Unlike bagging, boosting algorithms do not bootstrap samples from the dataset or any kind of sampling the dataset. Boosting algorithms use the whole dataset for training but training examples are adjusted in every iteration. Every time the model is trained on the dataset, it evaluates itself and increases the weight of the misclassified examples, then passes these back into the model; the number of iterations being specified by the user is based on acceptable performance levels. This focus on misclassified examples makes boosting one of the best ensemble learning methods. Although this technique could show robustness to classify difficult examples, the performance will decrease dramatically when noisy or misclassified examples exist in the dataset, as boosting algorithms will try to weight highly noisy examples to try to fit the model.

The Adaptive boosting algorithm (AdaBoost) is another boosting-based concept. This is an algorithm that starts with a weak learner trained on a dataset and then the output is evaluated, giving more weight to the misclassified examples. The number of iterations of training and weighting misclassified examples is specified by the user. Finding the right values for these hyper-parameters is done by using tuning methods such as MDA and grid search. Compared to RF, this method can show better results depending on the dataset used. Small and noisy datasets are better fitted by RF than AdaBoost, as it is prone to give too much weight to the noisy examples [79].

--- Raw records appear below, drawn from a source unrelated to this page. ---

import Summits.CriticalPhenomena.PercolationContinuityZ3.Theorems.SahiMasterFamilyFiveStep

/-!
# Shrunk frames at order four: two positivity classes for `E_4` beyond "contains a `Z_3` sub-triple"

Unit `prim-master-conj` (crux anchor stmt-CriticalPhenomena-4575); companion of `SahiMasterFamilyFourStep.lean` /
`SahiMasterFamilyFiveStep.lean`.  The order-five step peeled at the free slot `W` produces order-four families
`(G, D, X ∩ W, Y)` that need NOT contain a `Z_3` sub-triple (K4-NOTES §11 of the unit); their positivity is the input of the
(EQ-5) zero analysis.  PROVED here, for every product measure and arbitrary increasing `X'`:
* `sahiE_four_eq_of_two_shrinks` (any weight): if `g = k − n`, `d = k' − n'` with `n, n'` killing `x` and `y`, then
  `E_4(g,d,x,y) = E_4(k,k',x,y) + E(n)E_3(k',x,y) + E(n')E_3(k,x,y) + [E(k'n) + E(kn') + E(n)E(n') − E(nn')]·E_2(x,y)`;
* `sahiE_four_ind_nonneg_of_two_shrinks`: for increasing `G ⊆ K`, `D ⊆ K'`, `X'`, `Y` with `Y, K, K'` of pairwise disjoint
  essential supports and `X' ∩ K ⊆ G ⊇ Y ∩ K`, `X' ∩ K' ⊆ D ⊇ Y ∩ K'` (the removed parts `K ∖ G`, `K' ∖ D` miss `X'` and `Y`):
  **`E_4(μ_p; 1_G, 1_D, 1_{X'}, 1_Y) ≥ 0`** — a frame `(K, K', Y)` with two members shrunk and one arbitrary event.
Everything proved; axioms standard. [this work]
-/

noncomputable section

open scoped Classical

namespace Summit.CriticalPhenomena.PercolationContinuityZ3.Theorems

open Finset Function
open Literature.Combinatorics.Sahi2008
open Literature.Probability.Percolation (DeterminedBy)
open Literature.Probability.Percolation.DecisionTree (ind ind_of_mem ind_of_not_mem ind_nonneg)

section Abstract

variable {α : Type*} [Fintype α]

omit [Fintype α] in
/-- Vector/`cons` form at order four. [folklore] -/
private theorem v4_cons (a b c d : α → ℝ) : (![a, b, c, d] : Fin 4 → α → ℝ) = Fin.cons a (Fin.cons b ![c, d]) := by
  funext j; fin_cases j <;> rfl

omit [Fintype α] in
/-- Vector/`cons` form at order three. [folklore] -/
private theorem v3_cons (a b c : α → ℝ) : (![a, b, c] : Fin 3 → α → ℝ) = Fin.cons a ![b, c] := by
  funext j; fin_cases j <;> rfl

/-- `E_4(n, d, x, y) = −E(n)E_3(d,x,y) − E(dn)E_2(x,y)` and `E_3(n, x, y) = −E(n)E_2(x,y)` for `n` killing `x, y`. [this work] -/
theorem sahiE_four_three_of_annihilator (μ : α → ℝ) (n d x y : α → ℝ) (hx : x * n = 0) (hy : y * n = 0) :
    sahiE μ 4 ![n, d, x, y] = -(ex μ n * sahiE μ 3 ![d, x, y]) - ex μ (d * n) * sahiE μ 2 ![x, y] ∧
      sahiE μ 3 ![n, x, y] = -(ex μ n * sahiE μ 2 ![x, y]) := by
  have hann : ∀ j : Fin 2, (![x, y] : Fin 2 → α → ℝ) j * n = 0 := by
    intro j; fin_cases j
    · exact hx
    · exact hy
  constructor
  · rw [v4_cons, sahiE_cons_cons_of_mul_eq_zero μ 1 n d ![x, y] hann, ← v3_cons]; ring
  · rw [v3_cons, SahiMeetTowerAll.sahiE_cons_of_mul_eq_zero μ 1 n ![x, y] hann]; ring

/-- Swapping the first two slots of `E_4`. [this work] -/
theorem sahiE_four_swap01 (μ : α → ℝ) (a b c d : α → ℝ) : sahiE μ 4 ![a, b, c, d] = sahiE μ 4 ![b, a, c, d] :=
  sahiE_four_of_perm μ ![b, a, c, d] ![a, b, c, d] (Equiv.swap 0 1) fun j => by fin_cases j <;> rfl

/-- **Two shrunk slots at order four, any weight**: `g = k − n`, `d = k' − n'`, `n, n'` killing `x, y` ⇒
`E_4(g,d,x,y) = E_4(k,k',x,y) + E(n)E_3(k',x,y) + E(n')E_3(k,x,y) + [E(k'n) + E(kn') + E(n)E(n') − E(nn')]·E_2(x,y)`. [this work] -/
theorem sahiE_four_eq_of_two_shrinks (μ : α → ℝ) (g d x y k k' n n' : α → ℝ) (hg : g = k - n) (hd : d = k' - n')
    (hxn : x * n = 0) (hyn : y * n = 0) (hxn' : x * n' = 0) (hyn' : y * n' = 0) :
    sahiE μ 4 ![g, d, x, y] = sahiE μ 4 ![k, k', x, y] + ex μ n * sahiE μ 3 ![k', x, y] + ex μ n' * sahiE μ 3 ![k, x, y]
      + (ex μ (k' * n) + ex μ (k * n') + ex μ n * ex μ n' - ex μ (n * n')) * sahiE μ 2 ![x, y] := by
  have u0 : ∀ (f b : α → ℝ), (![f, b, x, y] : Fin 4 → α → ℝ) = update ![g, b, x, y] 0 f := fun f b => by
    funext j; fin_cases j <;> rfl
  have u1 : ∀ (a f : α → ℝ), (![a, f, x, y] : Fin 4 → α → ℝ) = update ![a, d, x, y] 1 f := fun a f => by
    funext j; fin_cases j <;> rfl
  have lin0 : ∀ b : α → ℝ, sahiE μ 4 ![g, b, x, y] = sahiE μ 4 ![k, b, x, y] - sahiE μ 4 ![n, b, x, y] := by
    intro b
    have key := sahiE_update_lin μ 4 (![g, b, x, y]) 0 1 (-1) k n
    rw [← u0, ← u0, ← u0, show (1 : ℝ) • k + (-1 : ℝ) • n = g by rw [hg, one_smul, neg_one_smul]; abel] at key
    rw [key]; ring
  have lin1 : ∀ a : α → ℝ, sahiE μ 4 ![a, d, x, y] = sahiE μ 4 ![a, k', x, y] - sahiE μ 4 ![a, n', x, y] := by
    intro a
    have key := sahiE_update_lin μ 4 (![a, d, x, y]) 1 1 (-1) k' n'
    rw [← u1, ← u1, ← u1, show (1 : ℝ) • k' + (-1 : ℝ) • n' = d by rw [hd, one_smul, neg_one_smul]; abel] at key
    rw [key]; ring
  rw [lin0, lin1, lin1, sahiE_four_swap01 μ k n', (sahiE_four_three_of_annihilator μ n k' x y hxn hyn).1,
    (sahiE_four_three_of_annihilator μ n' k x y hxn' hyn').1, (sahiE_four_three_of_annihilator μ n n' x y hxn hyn).1,
    (sahiE_four_three_of_annihilator μ n' k x y hxn' hyn').2]
  have hc : n' * n = n * n' := mul_comm _ _
  rw [hc]
  ring

end Abstract

section Events

variable {ι : Type} [Fintype ι]

/-- **`E_4 ≥ 0` for a pair frame with two shrunk slots and one arbitrary event.**  Let `Y, K, K'` be increasing events with
pairwise disjoint essential supports, `X'` any increasing event, and `G ⊆ K`, `D ⊆ K'` any events (not even monotone) with
`X' ∩ K ⊆ G`, `Y ∩ K ⊆ G`, `X' ∩ K' ⊆ D`, `Y ∩ K' ⊆ D`.  Then `0 ≤ E_4(μ_p; 1_G, 1_D, 1_{X'}, 1_Y)` for every `p ∈ [0,1]^ι`.
[this work] -/
theorem sahiE_four_ind_nonneg_of_two_shrinks (p : ι → unitInterval) {G D X' Y K K' : Set (Set ι)}
    (hX : IsUpperSet X') (hY : IsUpperSet Y) (hK : IsUpperSet K) (hK' : IsUpperSet K')
    (dYK : Disjoint (esupp Y) (esupp K)) (dYK' : Disjoint (esupp Y) (esupp K')) (dKK' : Disjoint (esupp K) (esupp K'))
    (hGK : G ⊆ K) (hDK' : D ⊆ K') (hXG : X' ∩ K ⊆ G) (hYG : Y ∩ K ⊆ G) (hXD : X' ∩ K' ⊆ D) (hYD : Y ∩ K' ⊆ D) :
    0 ≤ sahiE (bernoulliWeight p) 4 ![ind G, ind D, ind X', ind Y] := by
  have ann : ∀ {A B C : Set (Set ι)}, A ∩ B ⊆ C → ind A * ind (B \ C) = 0 := by
    intro A B C h
    refine ind_mul_ind_eq_zero_of_disjoint (Set.disjoint_left.2 fun ω hA hN => hN.2 (h ⟨hA, hN.1⟩))
  rw [sahiE_four_eq_of_two_shrinks (bernoulliWeight p) (ind G) (ind D) (ind X') (ind Y) (ind K) (ind K')
    (ind (K \ G)) (ind (K' \ D)) (by rw [ind_diff_eq_sub hGK]; ring) (by rw [ind_diff_eq_sub hDK']; ring)
    (ann hXG) (ann hYG) (ann hXD) (ann hYD)]
  -- the frame term: `(K, K', Y)` independent, `X'` free in slot 2
  have hU4 : ∀ j, IsUpperSet ((![K, K', X', Y] : Fin 4 → Set (Set ι)) j) := by
    intro j; fin_cases j
    · exact hK
    · exact hK'
    · exact hX
    · exact hY
  have t1 : 0 ≤ sahiE (bernoulliWeight p) 4 ![ind K, ind K', ind X', ind Y] := by
    have h := sahiE_ind_nonneg_of_frame p ![K, K', X', Y] hU4 2 (by
      intro j j' hj hj' hne
      fin_cases j <;> fin_cases j' <;>
        first
        | exact absurd rfl hne
        | exact absurd rfl hj
        | exact absurd rfl hj'
        | exact dKK' | exact dKK'.symm | exact dYK.symm | exact dYK | exact dYK'.symm | exact dYK')
    have e1 : (fun j => ind ((![K, K', X', Y] : Fin 4 → Set (Set ι)) j)) = ![ind K, ind K', ind X', ind Y] := by
      funext j; fin_cases j <;> rfl
    rwa [e1] at h
  -- `E_3(K', X', Y) ≥ 0`, `E_3(K, X', Y) ≥ 0`: independent pairs `(K', Y)`, `(K, Y)`
  have t2 : ∀ {L : Set (Set ι)}, IsUpperSet L → Disjoint (esupp Y) (esupp L) →
      0 ≤ sahiE (bernoulliWeight p) 3 ![ind L, ind X', ind Y] := by
    intro L hL dYL
    have hU3 : ∀ j, IsUpperSet ((![L, X', Y] : Fin 3 → Set (Set ι)) j) := by
      intro j; fin_cases j
      · exact hL
      · exact hX
      · exact hY
    have h := sahiE_three_ind_nonneg_of_indepPair p ![L, X', Y] hU3 1 (by
      have e : (fun j => (![L, X', Y] : Fin 3 → Set (Set ι)) ((1 : Fin 3).succAbove j)) = ![L, Y] := by
        funext j; fin_cases j <;> rfl
      rw [e]; exact (suppZeroFlag_two_iff hL hY).2 dYL.symm)
    have e : (fun j => ind ((![L, X', Y] : Fin 3 → Set (Set ι)) j)) = ![ind L, ind X', ind Y] := by
      funext j; fin_cases j <;> rfl
    rwa [e] at h
  -- `E_2(X', Y) ≥ 0` (Harris)
  have t4 : 0 ≤ sahiE (bernoulliWeight p) 2 ![ind X', ind Y] := by
    have h := masterFamilyNonneg_of_le_two le_rfl ι p ![X', Y] (by
      intro j; fin_cases j
      · exact hX
      · exact hY)
    have e : (fun j => ind ((![X', Y] : Fin 2 → Set (Set ι)) j)) = ![ind X', ind Y] := by
      funext j; fin_cases j <;> rfl
    rwa [e] at h
  have cN := ex_ind_nonneg' p (K \ G)
  have cN' := ex_ind_nonneg' p (K' \ D)
  have cKN' := ex_ind_mul_nonneg p K (K' \ D)
  have cmono := ex_ind_mul_le_of_subset p (N := K \ G) (N' := K' \ D) (K' := K') Set.sdiff_subset
  have hb : 0 ≤ ex (bernoulliWeight p) (ind K' * ind (K \ G)) + ex (bernoulliWeight p) (ind K * ind (K' \ D))
      + ex (bernoulliWeight p) (ind (K \ G)) * ex (bernoulliWeight p) (ind (K' \ D))
      - ex (bernoulliWeight p) (ind (K \ G) * ind (K' \ D)) := by
    have := mul_nonneg cN cN'; linarith
  have := mul_nonneg cN (t2 hK' dYK'); have := mul_nonneg cN' (t2 hK dYK); have := mul_nonneg hb t4
  linarith

end Events

end Summit.CriticalPhenomena.PercolationContinuityZ3.Theorems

eXtreme gradient boosting, known as XGBoost [78], is a new implementation of the gradient boosting trees algorithm. Enhancements include producing improved

learning or tree learning algorithms and making it faster and better in terms of scalability. Due to its high performance and ability to work in a distributed environment, it has become popular in many data science competitions.12 The library is open source and well documented,13 and have supported and implemented for multiple programming languages (i.e. R language and Python).

Generally, the main difference between boosting and bagging is that bagging uses different bootstrapped samples to train several models and then applies equally weighted voting. Boosting works by training one model several times on all datasets but adjusts misclassified samples every time. Voting in boosting is weighted based on the performance of the model at every learning iteration. These differences make boosting and bagging quite different in their learning hypothesis and predictions.